I searched the Internet for donation, reuse and exchange options. I was delighted to find that there were many more such choices available than had even been the case just five years prior.

Space cleared, has miraculously, remained so! Let me tell you that I consider this to be a huge accomplishment! Before, I was basically just shifting the piles around, but the Secret to My Success has been the gradual, but actual removal of excess things. Now, not only does it look more neat and orderly, it stays that way. I even survived the holiday frenzy without too much disruption to this hard fought for turf.

If you are as serious, a packrat as I am (was...?), reaching this point may seem daunting, if not impossible, but by breaking it down into many, tiny steps over time you will gradually see results, like I did. As I stated last year, maybe the idea of hugging a tree is overwhelming, so start off small and do it one twigg at a time, and you'll get there! Also over this past year, consciousness about the environment has grown phenomenally, so I'm hoping my approach to decluttering will continue to grow easier as well.
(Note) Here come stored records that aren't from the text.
import Mathlib.Probability.Distributions.Gaussian.Real
import Mathlib.Analysis.SpecialFunctions.Trigonometric.Bounds
import Mathlib.Algebra.Field.GeomSum
import HarnessLib

/-!
# Ajanki–Huveneers 2011, towards the lower bound (5.2) of Prop. 5.1: Fejér smoothing on the circle

Pure harmonic analysis, no chain. For a real random variable `Y` on a probability space we turn

* a translation bound `|𝔼φ(Y) - 𝔼φ(Y - s)| ≤ C₁|s| + ε₀` (continuous `1`-periodic `|φ| ≤ 1`,
  `|s| ≤ 1/2`) and
* closeness of the low Fourier coefficients of the law of `Y mod 1` to Gaussian ones,
  `|𝔼cos 2πd Y - e^{-2π²d²V} cos 2πd a| ≤ δ`, `|𝔼sin 2πd Y - e^{-2π²d²V} sin 2πd a| ≤ δ`
  (`d = k - k'`, `k, k' < m`),

into the MINORISATION `𝔼F(Y) ≥ (g(V) - 2mδ) ∫_𝕋 F - A (2C₁/√m + ε₀)` for continuous `1`-periodic
`0 ≤ F ≤ A`, with `g(V) = e^{-2/V}/√(2πV)` (`smoothing_lower_bound`). The device is the Fejér kernel
`F_m = (1/m)|∑_{k<m} e^{2πiks}|² ≥ 0`: `𝔼(F ∗ F_m)(Y)` is a finite combination of the low Fourier
coefficients, hence close to `∫ F(t) G(a - t) dt` with `G = F_m ∗ 𝒩(0,V) ≥ g(V)` (a Gaussian
average of a non-negative kernel of unit mass on every period), while
`|𝔼F(Y) - 𝔼(F ∗ F_m)(Y)| ≤ A ∫ F_m(s)(C₁|s| + ε₀) ds ≤ A(2C₁/√m + ε₀)` by `F_m(s) ≤ 1/(4ms²)`.

[cite: AjankiHuveneers2011, Prop. 5.1 eq. (5.2) (the statement served); folklore (Fejér kernel,
Gaussian characteristic function)]
-/

noncomputable section

open Real MeasureTheory Set Finset ProbabilityTheory
open scoped NNReal

namespace Literature.Barriers.AtomisticToContinuum.HeatConduction

/-! ### The Fejér kernel -/

/-- The Fejér kernel of order `m` on the circle `ℝ/ℤ`:
`F_m(s) = (1/m) ((∑_{k<m} cos 2πks)² + (∑_{k<m} sin 2πks)²) = (1/m)|∑_{k<m} e^{2πiks}|²`. [folklore] -/
def fejer (m : ℕ) (s : ℝ) : ℝ :=
  (1 / m) * ((∑ k ∈ range m, Real.cos (2 * π * k * s)) ^ 2 + (∑ k ∈ range m, Real.sin (2 * π * k * s)) ^ 2)

/-- `F_m ≥ 0`. [folklore] -/
theorem fejer_nonneg (m : ℕ) (s : ℝ) : 0 ≤ fejer m s := by
  unfold fejer; positivity

/-- The double-sum form `F_m(s) = (1/m) ∑_{k,k'<m} cos 2π(k-k')s`. [folklore] -/
theorem fejer_eq_sum_sum (m : ℕ) (s : ℝ) :
    fejer m s = (1 / m) * ∑ k ∈ range m, ∑ k' ∈ range m, Real.cos (2 * π * ((k : ℝ) - k') * s) := by
  unfold fejer
  congr 1
  rw [sq, sq, Finset.sum_mul_sum, Finset.sum_mul_sum, ← Finset.sum_add_distrib]
  refine Finset.sum_congr rfl fun k _ => ?_
  rw [← Finset.sum_add_distrib]
  refine Finset.sum_congr rfl fun k' _ => ?_
  rw [show 2 * π * ((k : ℝ) - k') * s = 2 * π * k * s - 2 * π * k' * s by ring, Real.cos_sub]

/-- `F_m` is `1`-periodic. [folklore] -/
theorem fejer_periodic (m : ℕ) : Function.Periodic (fejer m) 1 := by
  intro s
  unfold fejer
  have hc : ∀ k : ℕ, Real.cos (2 * π * k * (s + 1)) = Real.cos (2 * π * k * s) := fun k => by
    rw [show 2 * π * k * (s + 1) = 2 * π * k * s + k * (2 * π) by ring, Real.cos_add_nat_mul_two_pi]
  have hs : ∀ k : ℕ, Real.sin (2 * π * k * (s + 1)) = Real.sin (2 * π * k * s) := fun k => by
    rw [show 2 * π * k * (s + 1) = 2 * π * k * s + k * (2 * π) by ring, Real.sin_add_nat_mul_two_pi]
  simp only [hc, hs]

/-- `F_m` is continuous. [folklore] -/
theorem continuous_fejer (m : ℕ) : Continuous (fejer m) := by
  unfold fejer; fun_prop

/-- `F_m ≤ 2m`. [folklore] -/
theorem fejer_le (m : ℕ) (s : ℝ) : fejer m s ≤ 2 * m := by
  rcases Nat.eq_zero_or_pos m with rfl | hm
  · simp [fejer]
  have hmr : (0 : ℝ) < m := by exact_mod_cast hm
  have h1 : |∑ k ∈ range m, Real.cos (2 * π * k * s)| ≤ m := by
    calc |∑ k ∈ range m, Real.cos (2 * π * k * s)| ≤ ∑ k ∈ range m, |Real.cos (2 * π * k * s)| :=
          Finset.abs_sum_le_sum_abs _ _
      _ ≤ ∑ _k ∈ range m, (1 : ℝ) := Finset.sum_le_sum fun k _ => Real.abs_cos_le_one _
      _ = m := by simp
  have h2 : |∑ k ∈ range m, Real.sin (2 * π * k * s)| ≤ m := by
    calc |∑ k ∈ range m, Real.sin (2 * π * k * s)| ≤ ∑ k ∈ range m, |Real.sin (2 * π * k * s)| :=
          Finset.abs_sum_le_sum_abs _ _
      _ ≤ ∑ _k ∈ range m, (1 : ℝ) := Finset.sum_le_sum fun k _ => Real.abs_sin_le_one _
      _ = m := by simp
  have h1' : (∑ k ∈ range m, Real.cos (2 * π * k * s)) ^ 2 ≤ (m : ℝ) ^ 2 := by
    rw [← sq_abs]; exact pow_le_pow_left₀ (abs_nonneg _) h1 2
  have h2' : (∑ k ∈ range m, Real.sin (2 * π * k * s)) ^ 2 ≤ (m : ℝ) ^ 2 := by
    rw [← sq_abs]; exact pow_le_pow_left₀ (abs_nonneg _) h2 2
  unfold fejer
  calc 1 / (m : ℝ) * ((∑ k ∈ range m, Real.cos (2 * π * k * s)) ^ 2 +
        (∑ k ∈ range m, Real.sin (2 * π * k * s)) ^ 2) ≤ 1 / (m : ℝ) * ((m : ℝ) ^ 2 + (m : ℝ) ^ 2) :=
        mul_le_mul_of_nonneg_left (add_le_add h1' h2') (by positivity)
    _ = 2 * (m : ℝ) := by field_simp; ring

/-- The square form is the squared norm of the complex geometric sum. [folklore] -/
theorem fejer_eq_norm_sq (m : ℕ) (s : ℝ) :
    fejer m s = (1 / m) * ‖∑ k ∈ range m, Complex.exp (2 * π * k * s * Complex.I)‖ ^ 2 := by
  unfold fejer
  congr 1
  have hre : (∑ k ∈ range m, Complex.exp (2 * π * k * s * Complex.I)).re =
      ∑ k ∈ range m, Real.cos (2 * π * k * s) := by
    rw [Complex.re_sum]
    refine Finset.sum_congr rfl fun k _ => ?_
    rw [show (2 * π * k * s * Complex.I : ℂ) = ((2 * π * k * s : ℝ) : ℂ) * Complex.I by push_cast; ring,
      Complex.exp_ofReal_mul_I_re]
  have him : (∑ k ∈ range m, Complex.exp (2 * π * k * s * Complex.I)).im =
      ∑ k ∈ range m, Real.sin (2 * π * k * s) := by
    rw [Complex.im_sum]
    refine Finset.sum_congr rfl fun k _ => ?_
    rw [show (2 * π * k * s * Complex.I : ℂ) = ((2 * π * k * s : ℝ) : ℂ) * Complex.I by push_cast; ring,
      Complex.exp_ofReal_mul_I_im]
  rw [Complex.sq_norm, Complex.normSq_apply, hre, him]
  ring

/-- **Decay of the Fejér kernel**: `F_m(s) ≤ 1/(4 m s²)` for `0 < |s| ≤ 1/2`. [folklore] -/
theorem fejer_le_inv_sq {m : ℕ} (hm : 0 < m) {s : ℝ} (hs0 : s ≠ 0) (hs : |s| ≤ 1 / 2) :
    fejer m s ≤ 1 / (4 * m * s ^ 2) := by
  have hmr : (0 : ℝ) < m := by exact_mod_cast hm
  -- `|sin π s| ≥ 2|s|`
  have hsin : 2 * |s| ≤ |Real.sin (π * s)| := by
    have h1 : 2 / π * (π * |s|) ≤ Real.sin (π * |s|) :=
      Real.mul_le_sin (by positivity) (by nlinarith [Real.pi_pos])
    rw [show 2 / π * (π * |s|) = 2 * |s| by field_simp] at h1
    calc 2 * |s| ≤ Real.sin (π * |s|) := h1
      _ ≤ |Real.sin (π * |s|)| := le_abs_self _
      _ = |Real.sin (π * s)| := by
          rcases abs_choice s with h | h
          · rw [h]
          · rw [h, mul_neg, Real.sin_neg, abs_neg]
  have hsin0 : Real.sin (π * s) ≠ 0 := by
    intro h0
    rw [h0, abs_zero] at hsin
    have : 0 < |s| := abs_pos.mpr hs0
    linarith
  -- the geometric sum
  set z : ℂ := Complex.exp (2 * π * s * Complex.I) with hz
  have hz1 : z ≠ 1 := by
    intro h1
    have hn : ‖z - 1‖ = 0 := by rw [h1, sub_self, norm_zero]
    rw [hz, show (2 * π * s * Complex.I : ℂ) = Complex.I * ((2 * π * s : ℝ) : ℂ) by push_cast; ring,
      Complex.norm_exp_I_mul_ofReal_sub_one, show (2 * π * s) / 2 = π * s by ring] at hn
    simp only [Real.norm_eq_abs, abs_mul, abs_two, mul_eq_zero, OfNat.ofNat_ne_zero, false_or,
      abs_eq_zero] at hn
    exact hsin0 hn
  have hgeom : ∑ k ∈ range m, Complex.exp (2 * π * k * s * Complex.I) = (z ^ m - 1) / (z - 1) := by
    rw [← geom_sum_eq hz1 m]
    refine Finset.sum_congr rfl fun k _ => ?_
    rw [hz, ← Complex.exp_nat_mul]
    congr 1; ring
  have hnum : ‖z ^ m - 1‖ ≤ 2 := by
    calc ‖z ^ m - 1‖ ≤ ‖z ^ m‖ + ‖(1 : ℂ)‖ := norm_sub_le _ _
      _ = 2 := by
          rw [norm_pow, hz, show (2 * π * s * Complex.I : ℂ) = ((2 * π * s : ℝ) : ℂ) * Complex.I by
            push_cast; ring, Complex.norm_exp_ofReal_mul_I, one_pow, norm_one]; norm_num
  have hden : ‖z - 1‖ = 2 * |Real.sin (π * s)| := by
    rw [hz, show (2 * π * s * Complex.I : ℂ) = Complex.I * ((2 * π * s : ℝ) : ℂ) by push_cast; ring,
      Complex.norm_exp_I_mul_ofReal_sub_one, show (2 * π * s) / 2 = π * s by ring, Real.norm_eq_abs,
      abs_mul, abs_two]
  have hden0 : 0 < ‖z - 1‖ := by rw [hden]; positivity
  have hsum : ‖∑ k ∈ range m, Complex.exp (2 * π * k * s * Complex.I)‖ ≤ 1 / (2 * |s|) := by
    rw [hgeom, norm_div, div_le_div_iff₀ hden0 (by positivity), hden]
    calc ‖z ^ m - 1‖ * (2 * |s|) ≤ 2 * (2 * |s|) := mul_le_mul_of_nonneg_right hnum (by positivity)
      _ ≤ 1 * (2 * |Real.sin (π * s)|) := by linarith
  rw [fejer_eq_norm_sq]
  have h2 : ‖∑ k ∈ range m, Complex.exp (2 * π * k * s * Complex.I)‖ ^ 2 ≤ (1 / (2 * |s|)) ^ 2 :=
    pow_le_pow_left₀ (norm_nonneg _) hsum 2
  calc 1 / (m : ℝ) * ‖∑ k ∈ range m, Complex.exp (2 * π * k * s * Complex.I)‖ ^ 2
      ≤ 1 / (m : ℝ) * (1 / (2 * |s|)) ^ 2 := mul_le_mul_of_nonneg_left h2 (by positivity)
    _ = 1 / (4 * m * s ^ 2) := by rw [div_pow, mul_pow, sq_abs]; field_simp; ring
Now, I'm not quite out of the woods yet! There are still a few things to tweak here and there, as well as working on a couple of projects like my Magazine Mountains, better clothing organization and Oh! A special mission impossible type project I've been procrast…that is saving for last: Kitchen!: the Final Frontier! (aka as 2008: A Lack of Space Odyssey).

But, this year, for the most part, will be about Accumulation Control. I plan to maintain last year's gains, by giving careful consideration to what gets brought into the house in the first place.

Anyway, in honor of twigghuggers first birthday, shout outs to

A year later, I can definitely answer, "Yes it can!"